Checking License Status

# Windows — tail the Certeasy log
Get-Content "C:\ProgramData\certeasy\certeasy.log" -Tail 20
# Linux
tail -20 /var/lib/certeasy/certeasy.log

On startup, Certeasy logs license details (id, plan, holder, every enforcement limit — max_cas, max_managed_servers, allowed_dbs, active_instances, passive_instances —, expiry, source). Numeric limits are rendered as unlimited (the plan grants no cap), <number> (the cap), or FORBIDDEN (the plan grants no entitlement at all) so missing/zero fields are visible at a glance.

Troubleshooting

WARNING: PRODUCT NOT REGISTERED
No license is stored in the database. The startup logs print your installation key (INST-…) and the registration URL — use it to activate via certeasy license register <license-key> or download a .lic from the portal and import it with certeasy license install. To start the server before the license is installed, open a cold-start window with certeasy cold-start init --plan=<plan> (see Cold-start).

invalid license: invalid license signature
The provided .lic file is corrupted or was modified.

license has expired
License is beyond the 7-day post-expiry startup grace window. Import a renewed license, or open a temporary 7-day boot window with certeasy license force-grace --confirm (capped at the license expiry date + 3 weeks; see License enforcement / Force-grace).
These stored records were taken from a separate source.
import Summits.HubbardSuperconductivity.HubbardSuperconductivity.Theorems.AnisotropyChordTransferFibre3RowCBand
import Summits.HubbardSuperconductivity.HubbardSuperconductivity.Theorems.AnisotropyChordTransferFibre3RowCL2N14106

/-!
# Route `AnisotropyChord` / H0 rotor rung, LEVEL 2 row C (KT-2b), BANDED η-FACTORISED SHARP program: the cell `ν ∈ [14106, 14670]/10⁶`, `a ∈ [0/1, 1/20]`

One `(ν, a)`-cell of the `∀L ≥ 128` kernel certificate of the off-pole tail bound (KT-2b″) with the PartN41-E §1 window-shell
cancellation, the η²-factorised evaluation AND the manifold t-band in the `t·R̄` slots (`…RowCBand`: `rowCEFT`):
★ `cellT14106A0000_rowC` : `RowC.rowCCellCheckFT colN14106 0/1 1/20 452/100 197/100 (50, 24) = true` (one kernel `decide`), composed with
`RowC.offPoleTail_of_rowCCheckFT`, the column's X-sum bracket `xsN14106` and p2's `colN14106_check`:
★★ `offPoleTailT_cellN14106A0000`: for EVERY `L ≥ 128` and every ground two-magnon profile (`0 ≤ Δ < 1`) with `ν`, `a` in the cell,
`‖R′‖² − P − lowN ≤ (197/100)·η_eff·(2ε₁ − T⁺)·U`.  (Supersedes the crude/sharp constants of `…RowCL2N/L2S14106…` on this cell.)
Prover seat `hubbard-h0-rotor-p1` g28–g29 (route lead); helper for piece A = stmt-HubbardSuperconductivity-23918 of rung 19089
(`--supports`, helper class).  Nothing here proves superconductivity in the Hubbard model; one kernel-certified piece of ONE
conditional reduction (the GM₃ ∀L certificate, Level-2 row C = KT-2b); the rotor TARGET as originally worded stays FALSE (g15 verdict).
Mathlib + the tree only; no sorry.  Generated by p1 g28–g29 rowc/mkfiles.py (HOME/hubbard-h0-rotor-p1/rowc/).
-/

set_option linter.dupNamespace false
set_option autoImplicit false

open Literature.Analysis.ValidatedNumerics

namespace Summit.HubbardSuperconductivity.HubbardSuperconductivity.Theorems.AnisotropyChord.Transfer.Fibre3.L2.KT2b

open L2.N1

/-- ★ the banded η-factorised sharp row-C `RExpr` cell check passes with `b = 197/100` on `a ∈ [0/1, 1/20]` over the column `colN14106`. -/
theorem cellT14106A0000_rowC :
    RowC.rowCCellCheckFT colN14106 ((0 : ℚ) / 1) ((1 : ℚ) / 20) ((452 : ℚ) / 100) ((197 : ℚ) / 100) (50, 24) = true := by
  decide +kernel

/-- ★★ on this cell, for EVERY `L ≥ 128` and every ground profile: `‖R′‖² − P − lowN ≤ (197/100)·η_eff·(2ε₁ − T⁺)·U`. -/
theorem offPoleTailT_cellN14106A0000 (L : ℕ) [NeZero L] (hL : 128 ≤ L) {Δ lam2 : ℝ} {f : Tor L → ℝ} (hΔ0 : 0 ≤ Δ) (hΔ1 : Δ < 1)
    (hf : IsGroundTwoMagnon L Δ lam2 f)
    (hν1 : (14106 : ℝ) / 1000000 ≤ lam2 / (2 * Real.pi / L) ^ 2) (hν2 : lam2 / (2 * Real.pi / L) ^ 2 ≤ (14670 : ℝ) / 1000000)
    (ha1 : ((0 : ℝ) / 1) ≤ Δ * f (K1 L)) (ha2 : Δ * f (K1 L) ≤ ((1 : ℝ) / 20)) :
    (ip L (resid L Δ f) (resid L Δ f)).re - polePart L Δ f - lowNormPart L Δ f
      ≤ ((197 : ℝ) / 100) * etaEff L lam2 * (2 * eps1 L - Tplus L Δ f) * Uunit L Δ f := by
  have h := RowC.offPoleTail_of_rowCCheckFT L colN14106 ((0 : ℚ) / 1) ((1 : ℚ) / 20) ((452 : ℚ) / 100) ((197 : ℚ) / 100) (50, 24) 1000000
    cellT14106A0000_rowC colN14106_check xsN14106 hL hΔ0 hΔ1 hf
    (by simpa [colN14106] using hν1) (by simpa [colN14106] using hν2) (by push_cast; simpa using ha1) (by push_cast; simpa using ha2)
  simpa using h

end Summit.HubbardSuperconductivity.HubbardSuperconductivity.Theorems.AnisotropyChord.Transfer.Fibre3.L2.KT2b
license has been revoked by the server
The server explicitly revoked the license. Contact support via the form on the portal. Force-grace is intentionally not available for revoked licenses.
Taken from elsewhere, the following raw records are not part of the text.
import Literature.AlgebraicGeometry.Frobenioids.ArithmeticFrobenioidThm64ivNormPreservation
import Literature.AlgebraicGeometry.Frobenioids.MotivatingExamplesThm64ivBaseCompat
import HarnessLib

/-!
# Frobenioids I, Theorem 6.4 (iv), second clause WITH the compatibility `F₁ ≅ F₂` — AT THE CONSTRUCTIONS
# (row T64iv/L07b of `plan/L1/SUBDAG-FrdI-Thm64.md` at the data; GAP-LEDGER G-L1t3-1)

Mochizuki, *The geometry of Frobenioids I: the general theory*, Kyushu J. Math. **62** (2008) 293–400, §6,
Thm. 6.4 (iv) p. 115 l. 23–29: "If, moreover, there exists a finite extension `L₁ ⊆ F̃₁` of `F₁` which is Galois
over `ℚ`, then the corresponding [i.e., via the equivalence `D₁ ⥲ D₂` induced by `Ψ` — cf. (i); Corollary 4.11,
(ii)] finite extension `L₂ ⊆ F̃₂` of `F₂` is isomorphic to `L₁` in a fashion that is compatible with an
isomorphism `F₁ ⥲ F₂`." [cite: MochizukiFrdI2008, Thm. 6.4 (iv) p.115]

PROOF-ONLY composition (seat abc-iut-L1-d4 gen 5; 0 definitions, no named facts) of
* abc-iut-L1-d7's `arith_logNorm_transport` / `arith_residueChar_transport`
  (`ArithmeticFrobenioidThm64ivNormPreservation.lean`: an equivalence `Ψ : C_{K₁/F₁} ⥲ C_{K₂/F₂}` of THE
  arithmetic Frobenioids, with its Cor. 4.11 (iv) datum `(Ψ^Base, Ψ^Φ = E, η, hdiv)`, PRESERVES the norms and
  residue characteristics of primes along the generator-to-generator bijections `π_X`), with
* this seat's `Thm64iv_compat_of_transport_of_isGalois_base` / `…_of_baseIso` / `Thm64iv_compat_iff`
  (`MotivatingExamplesThm64ivBaseCompat.lean`, p422145: the compatibility clause ⟺ L07a ∧ `F₁ ≅ F₂`; discharged
  when `F₁` is Galois over `ℚ`),
giving, AT THE CONSTRUCTIONS and modulo the Cor. 4.11 (iv) datum alone (abc-iut-L1-t14's
`FrdI.exists_cor411iv_data_ofFunctor_of_isOfFSMType` delivers it at `C_{K/F}`):
* `Thm64iv_arith_compat_of_isGalois_base` — `F₁` Galois over `ℚ` (e.g. `F₁ = ℚ`): for every `X = Spec L₁` with
  `L₁` Galois over `ℚ`, `L₂ := (Ψ^Base X).L ≅ L₁` COMPATIBLY with an isomorphism `F₁ ≅ F₂` — the printed clause
  in full;
* `nonempty_baseRingEquiv_arith_of_isGalois_base` — in particular `F₁ ≅ F₂`;
* `Thm64iv_arith_compat_of_baseIso` — for arbitrary `F₁`, the clause from an isomorphism `φ : F₁ ≅ F₂`;
* `Thm64iv_arith_compat_iff` — for arbitrary `F₁`, the printed clause holds at `X` IFF `F₁ ≅ F₂` (L07a being
  UNCONDITIONAL at the data by abc-iut-L1-d7's `Thm64iv_arith_fieldIso`): the honest residual of G-L1t3-1 at
  the data is exactly `Nonempty (F₁ ≃+* F₂)`, not argued in print for `F₁` not Galois over `ℚ`;
* (sequel `ArithmeticFrobenioidThm64ivCompatCor411.lean`: the same with the datum replaced by the TYPED cone node
  [FrdI] Cor. 4.11 (iv) for `Ψ`, via abc-iut-L1-d7's `exists_transport_of_cor411iv`.)
"`Spec F₁`" is any object `B₁` of `D₁` with `ε₁ : B₁.L ≃ₐ[F₁] F₁` (e.g. `⟨⊥⟩` with `IntermediateField.botEquiv`;
kept as a binder — see p422145). Nothing here bears on, or takes a side on, [IUTchIII] Cor. 3.12.
-/

noncomputable section

namespace Literature.AlgebraicGeometry.Frobenioids

open CategoryTheory Opposite NumberField

section Arith

variable {F₁ : Type} [Field F₁] [NumberField F₁] {K₁ : Type} [Field K₁] [Algebra F₁ K₁] [IsGalois F₁ K₁]
variable {F₂ : Type} [Field F₂] [NumberField F₂] {K₂ : Type} [Field K₂] [Algebra F₂ K₂] [IsGalois F₂ K₂]

/-- **[FrdI] Thm. 6.4 (iv), second clause IN FULL, at the constructions — `F₁` Galois over `ℚ`**: for an
equivalence `Ψ : C_{K₁/F₁} ⥲ C_{K₂/F₂}` of arithmetic Frobenioids with Cor. 4.11 (iv) datum `(Ψ^Base, Ψ^Φ, η)`,
an object `B₁ = Spec F₁` of `D₁`, and `X = Spec L₁` with `L₁` Galois over `ℚ`: `L₂ := (Ψ^Base X).L` is isomorphic to
`L₁` compatibly with an isomorphism `F₁ ≅ F₂`. [cite: MochizukiFrdI2008, Thm. 6.4 (iv) p.115] -/
theorem Thm64iv_arith_compat_of_isGalois_base [IsGalois ℚ F₁] (Ψ : arithFrobenioid F₁ K₁ ≌ arithFrobenioid F₂ K₂)
    {ΨBase : FinSubextCat F₁ K₁ ⥤ FinSubextCat F₂ K₂} [ΨBase.IsEquivalence]
    (E : PreFrobenioidData.DivisorMonoidIsoOverBase (arithFrobenioidOps F₁ K₁) (arithFrobenioidOps F₂ K₂) ΨBase)
    (η : Ψ.functor ⋙ (arithFrobenioidOps F₂ K₂).base ≅ (arithFrobenioidOps F₁ K₁).base ⋙ ΨBase)
    (hdiv : ∀ ⦃A B : arithFrobenioid F₁ K₁⦄ (φ : A ⟶ B),
      (arithFrobenioidOps F₂ K₂).div (Ψ.functor.map φ) =
        (arithFrobenioidOps F₂ K₂).pull (η.hom.app A)
          (E.iso ((arithFrobenioidOps F₁ K₁).base.obj A) ((arithFrobenioidOps F₁ K₁).div φ)))
    (B₁ : FinSubextCat F₁ K₁) (ε₁ : B₁.L ≃ₐ[F₁] F₁) (X : FinSubextCat F₁ K₁) (hX : IsGalois ℚ X.L) :
    ∃ (e : X.L ≃+* (ΨBase.obj X).L) (e₀ : F₁ ≃+* F₂),
      ∀ a : F₁, e (algebraMap F₁ X.L a) = algebraMap F₂ (ΨBase.obj X).L (e₀ a) := by
  obtain ⟨π₀, hπ₀⟩ := EffArithDivisor.exists_finitePlaceEquiv_mulEquiv (E.iso B₁)
  obtain ⟨π, hπ⟩ := EffArithDivisor.exists_finitePlaceEquiv_mulEquiv (E.iso X)
  exact Thm64iv_compat_of_transport_of_isGalois_base ΨBase B₁ ε₁ π₀
    (arith_residueChar_transport Ψ E η hdiv B₁ π₀ hπ₀)
    (fun w => (arith_logNorm_transport Ψ E η hdiv B₁ π₀ hπ₀ w).symm) X hX π
    (arith_residueChar_transport Ψ E η hdiv X π hπ) (fun w => (arith_logNorm_transport Ψ E η hdiv X π hπ w).symm)

/-- **`F₁ ≅ F₂` at the constructions when `F₁` is Galois over `ℚ`**: an equivalence of arithmetic Frobenioids
(with its Cor. 4.11 (iv) datum) forces an isomorphism of the base fields — print's transport argument at
`X = Spec F₁` (p422145's `nonempty_baseRingEquiv_of_isGalois_of_transport` fed with abc-iut-L1-d7's norm
preservation). [cite: MochizukiFrdI2008, Thm. 6.4 (iv) p.115] -/
theorem nonempty_baseRingEquiv_arith_of_isGalois_base [IsGalois ℚ F₁]
    (Ψ : arithFrobenioid F₁ K₁ ≌ arithFrobenioid F₂ K₂)
    {ΨBase : FinSubextCat F₁ K₁ ⥤ FinSubextCat F₂ K₂} [ΨBase.IsEquivalence]
    (E : PreFrobenioidData.DivisorMonoidIsoOverBase (arithFrobenioidOps F₁ K₁) (arithFrobenioidOps F₂ K₂) ΨBase)
    (η : Ψ.functor ⋙ (arithFrobenioidOps F₂ K₂).base ≅ (arithFrobenioidOps F₁ K₁).base ⋙ ΨBase)
    (hdiv : ∀ ⦃A B : arithFrobenioid F₁ K₁⦄ (φ : A ⟶ B),
      (arithFrobenioidOps F₂ K₂).div (Ψ.functor.map φ) =
        (arithFrobenioidOps F₂ K₂).pull (η.hom.app A)
          (E.iso ((arithFrobenioidOps F₁ K₁).base.obj A) ((arithFrobenioidOps F₁ K₁).div φ)))
    (B₁ : FinSubextCat F₁ K₁) (ε₁ : B₁.L ≃ₐ[F₁] F₁) : Nonempty (F₁ ≃+* F₂) := by
  obtain ⟨π₀, hπ₀⟩ := EffArithDivisor.exists_finitePlaceEquiv_mulEquiv (E.iso B₁)
  exact nonempty_baseRingEquiv_of_isGalois_of_transport ΨBase B₁ ε₁ π₀
    (arith_residueChar_transport Ψ E η hdiv B₁ π₀ hπ₀)
    (fun w => (arith_logNorm_transport Ψ E η hdiv B₁ π₀ hπ₀ w).symm)

/-- **Thm. 6.4 (iv), second clause at the constructions, from an isomorphism `φ : F₁ ≅ F₂`** (no hypothesis on
`F₁/ℚ`): at every `X = Spec L₁` with `L₁` Galois over `ℚ`, abc-iut-L1-d7's field isomorphism `L₁ ≅ L₂` is replaced
by one compatible with `φ`. [cite: MochizukiFrdI2008, Thm. 6.4 (iv) p.115] -/
theorem Thm64iv_arith_compat_of_baseIso (Ψ : arithFrobenioid F₁ K₁ ≌ arithFrobenioid F₂ K₂)
    {ΨBase : FinSubextCat F₁ K₁ ⥤ FinSubextCat F₂ K₂} [ΨBase.IsEquivalence]
    (E : PreFrobenioidData.DivisorMonoidIsoOverBase (arithFrobenioidOps F₁ K₁) (arithFrobenioidOps F₂ K₂) ΨBase)
    (η : Ψ.functor ⋙ (arithFrobenioidOps F₂ K₂).base ≅ (arithFrobenioidOps F₁ K₁).base ⋙ ΨBase)
    (hdiv : ∀ ⦃A B : arithFrobenioid F₁ K₁⦄ (φ : A ⟶ B),
      (arithFrobenioidOps F₂ K₂).div (Ψ.functor.map φ) =
        (arithFrobenioidOps F₂ K₂).pull (η.hom.app A)
          (E.iso ((arithFrobenioidOps F₁ K₁).base.obj A) ((arithFrobenioidOps F₁ K₁).div φ)))
    (φ : F₁ ≃+* F₂) (X : FinSubextCat F₁ K₁) (hX : IsGalois ℚ X.L) :
    ∃ (e : X.L ≃+* (ΨBase.obj X).L) (e₀ : F₁ ≃+* F₂),
      ∀ a : F₁, e (algebraMap F₁ X.L a) = algebraMap F₂ (ΨBase.obj X).L (e₀ a) := by
  obtain ⟨e₁⟩ := Thm64iv_arith_fieldIso Ψ E η hdiv X hX
  exact Thm64iv_compat_of_fieldIso_of_baseIso ΨBase X hX e₁ φ

/-- **The status of the printed clause AT THE CONSTRUCTIONS (GAP G-L1t3-1, sharpened)**: for an arbitrary
number field `F₁`, at every `X = Spec L₁` with `L₁` Galois over `ℚ` the clause "`L₂ ≅ L₁` compatibly with an
isomorphism `F₁ ≅ F₂`" holds IF AND ONLY IF `F₁ ≅ F₂` as fields — the isomorphism `L₁ ≅ L₂` itself being
unconditional at the data (abc-iut-L1-d7's `Thm64iv_arith_fieldIso`).  For `F₁` Galois over `ℚ` the right-hand
side holds (`nonempty_baseRingEquiv_arith_of_isGalois_base`); for general `F₁` it is not argued in print.
[cite: MochizukiFrdI2008, Thm. 6.4 (iv) p.115] -/
theorem Thm64iv_arith_compat_iff (Ψ : arithFrobenioid F₁ K₁ ≌ arithFrobenioid F₂ K₂)
    {ΨBase : FinSubextCat F₁ K₁ ⥤ FinSubextCat F₂ K₂} [ΨBase.IsEquivalence]
    (E : PreFrobenioidData.DivisorMonoidIsoOverBase (arithFrobenioidOps F₁ K₁) (arithFrobenioidOps F₂ K₂) ΨBase)
    (η : Ψ.functor ⋙ (arithFrobenioidOps F₂ K₂).base ≅ (arithFrobenioidOps F₁ K₁).base ⋙ ΨBase)
    (hdiv : ∀ ⦃A B : arithFrobenioid F₁ K₁⦄ (φ : A ⟶ B),
      (arithFrobenioidOps F₂ K₂).div (Ψ.functor.map φ) =
        (arithFrobenioidOps F₂ K₂).pull (η.hom.app A)
          (E.iso ((arithFrobenioidOps F₁ K₁).base.obj A) ((arithFrobenioidOps F₁ K₁).div φ)))
    (X : FinSubextCat F₁ K₁) (hX : IsGalois ℚ X.L) :
    (∃ (e : X.L ≃+* (ΨBase.obj X).L) (e₀ : F₁ ≃+* F₂),
        ∀ a : F₁, e (algebraMap F₁ X.L a) = algebraMap F₂ (ΨBase.obj X).L (e₀ a)) ↔
      Nonempty (F₁ ≃+* F₂) := by
  rw [Thm64iv_compat_iff ΨBase X hX]
  exact ⟨fun h => h.2, fun h => ⟨Thm64iv_arith_fieldIso Ψ E η hdiv X hX, h⟩⟩


end Arith

end Literature.AlgebraicGeometry.Frobenioids

end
installation already registered under a different license
The installation key is already bound to a different license on the server. Go to certeasy.tech/account to migrate the installation before running certeasy license register again.

Next step

Once the license is active (or the cold-start window is open), start certeasy serve and follow the First certificate guide to verify the end-to-end flow with an ACME client.